/-!
# Route `SignedLowerHalves`, crux L `SmallImageLowerHalfBothSigns` (stmt-BirchSwinnertonDyer-23599), line `rtt_w3` v14 — E2, row «𝔞-ram» (LEAD, RULING «U»):
# THE RESIDUAL WITNESS FOR THE FRAME'S CHARACTER `θ* = θ_ψ⁻¹` (RAMIFIED AT `p`) IS A FROBENIUS AT AN INERT PRIME `ℓ ≡ 1 (mod p)`

WHY (HOME STATUS 2026-08-30T18:27Z RULING «U» + ERRATUM; HELPER-TABLE addendum 9 row «𝔞-ram»). Under «U» the two-variable datum carries `θ* := θ_ψ⁻¹`, whose
finite-order part `χ₀` is RAMIFIED at the inert `p` (Teichmüller component), so the tame witness of p782069 (`𝔣 ⊄ w`) is idle; honda's supply p781713 still
reduces row «𝔞» to ONE `g ∈ Γ_K` with `χ_p(g)·θ(g) − 1 ∈ 𝒪ˣ`. THIS FILE produces it from the REGISTERED STUB's binders alone, with `g` an arithmetic
FROBENIUS: by Dirichlet (Mathlib `Nat.forall_exists_prime_gt_and_eq_mod`) pick a prime `ℓ ≡ p (mod 4|d_K|)`, `ℓ ≡ 1 (mod p)`, `ℓ > N𝔪`; then
`(d_K/ℓ) = (d_K/p) = −1` (`jacobiSym.mod_right`; `(d_K/p) = −1` because `p` is inert, tree `isPrime_span_natCast_iff_jacobiSym_eq_neg_one`), so `(ℓ)` is a
prime `w` of `K` with `N w = ℓ²`, `p ∉ w`, `𝔪 ⊄ w`; the stub's centrality clause `hψpow` gives `ψ(w) = ψ((ℓ)) = (d_K/ℓ)·ℓ = −ℓ`, the pin `hθ` gives
`θ(Frob_w)₀₀ = e⁻¹(ψ w) = −ℓ` (`coe_apply_eq_of_hasFrobCharpolyAt`), and `χ_p(Frob_w) = N w = ℓ²` (`GaloisRep.cyclotomicCharacter_apply_of_isArithFrobAt`); hence for
the INVERSE character `θ'` (`θ'(g)·θ(g)₀₀ = 1`, i.e. `θ' = θ*`): `(χ_p·θ' − 1)(Frob_w)·(−ℓ) = ℓ² + ℓ = ℓ(ℓ+1) ∈ 𝒪ˣ` (`p ∤ ℓ(ℓ+1)` as `ℓ ≡ 1`, `p` odd).
A character congruent to `θ'` modulo `𝔪_𝒪` (the finite-order part `χ₀ = θ*·η⁻¹`, `η ≡ 1`) has the same witness.

* `exists_prime_jacobiSym_eq_neg_one_modEq_one` — the Dirichlet prime (pure arithmetic);
* `natCast_dvd_absNorm_of_le_span` — `I ⊆ (ℓ) ⟹ ℓ ∣ N(I)` in a quadratic field (the inert place `w = (ℓ)`: `p ∉ w`, `𝔪 ⊄ w`);
* `isUnit_natCast_padicCoeffIntegers_of_not_dvd` — `p ∤ n ⟹ (n : 𝒪) ∈ 𝒪ˣ`;
* ★★★ `exists_isUnit_cyclotomicCharacter_mul_inv_sub_one` — the witness for `θ'` with `θ'(g)·θ(g)₀₀ = 1` (= `hg` of p781713 for the frame's `θ*`);
* ★★★ `exists_isUnit_cyclotomicCharacter_mul_entry_sub_one` — the same for `θ'(g) = θ(g)₀₀` (`θ_ψ` itself: `−(ℓ³ + 1) ∈ 𝒪ˣ`);
* ★★ `exists_isUnit_cyclotomicCharacter_mul_sub_one_of_congr` — the same for any `θ''` with `θ''(g) − θ'(g) ∈ 𝔪_𝒪` (the finite-order part `χ₀`).

THEOREMS ONLY (`--supports stmt-BirchSwinnertonDyer-23599` helper); closes nothing; crux L, crux M, E2 and BSD remain OPEN and are proved for NO curve by any of this.
[cite: SerreAbelianLadic1968, Ch. I §1.2 (χ_ℓ(Frob_v) = Nv) and §2.3] [cite: Cox2013, §5.B Prop. 5.16 (p. 105)] [cite: NeukirchANT1999, Ch. VII §13 (Čebotarev/Dirichlet)]
[cite: JohnsonLeungKings2011, §5.1 (arXiv p0014:L12–43)]
-/

set_option autoImplicit false
-- the Theorems namespace of this sub repeats the summit name by design (D-0017 nested layout)
set_option linter.dupNamespace false

noncomputable section

open scoped NumberField
open Field IsDedekindDomain NumberField Polynomial
open Literature.NumberTheory.GaloisRepresentations
open Literature.NumberTheory.EllipticCurves
open Literature.NumberTheory.LFunctions (idealPow idealPow_asIdeal)
open Literature.NumberTheory.QuadraticFields.RingClass (isPrime_span_natCast_iff_jacobiSym_eq_neg_one)
open Summit.BirchSwinnertonDyer.BirchSwinnertonDyer.Theorems.SmallImageRttCharRoad (coe_apply_eq_of_hasFrobCharpolyAt)

namespace Summit.BirchSwinnertonDyer.BirchSwinnertonDyer.Theorems.SmallImageRttD2AuxIdeal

**********

What is being asked: Copy each line of the listing that contains "NumberTheory".

Expected answer:
open Literature.NumberTheory.GaloisRepresentations
open Literature.NumberTheory.EllipticCurves
open Literature.NumberTheory.LFunctions (idealPow idealPow_asIdeal)
open Literature.NumberTheory.QuadraticFields.RingClass (isPrime_span_natCast_iff_jacobiSym_eq_neg_one)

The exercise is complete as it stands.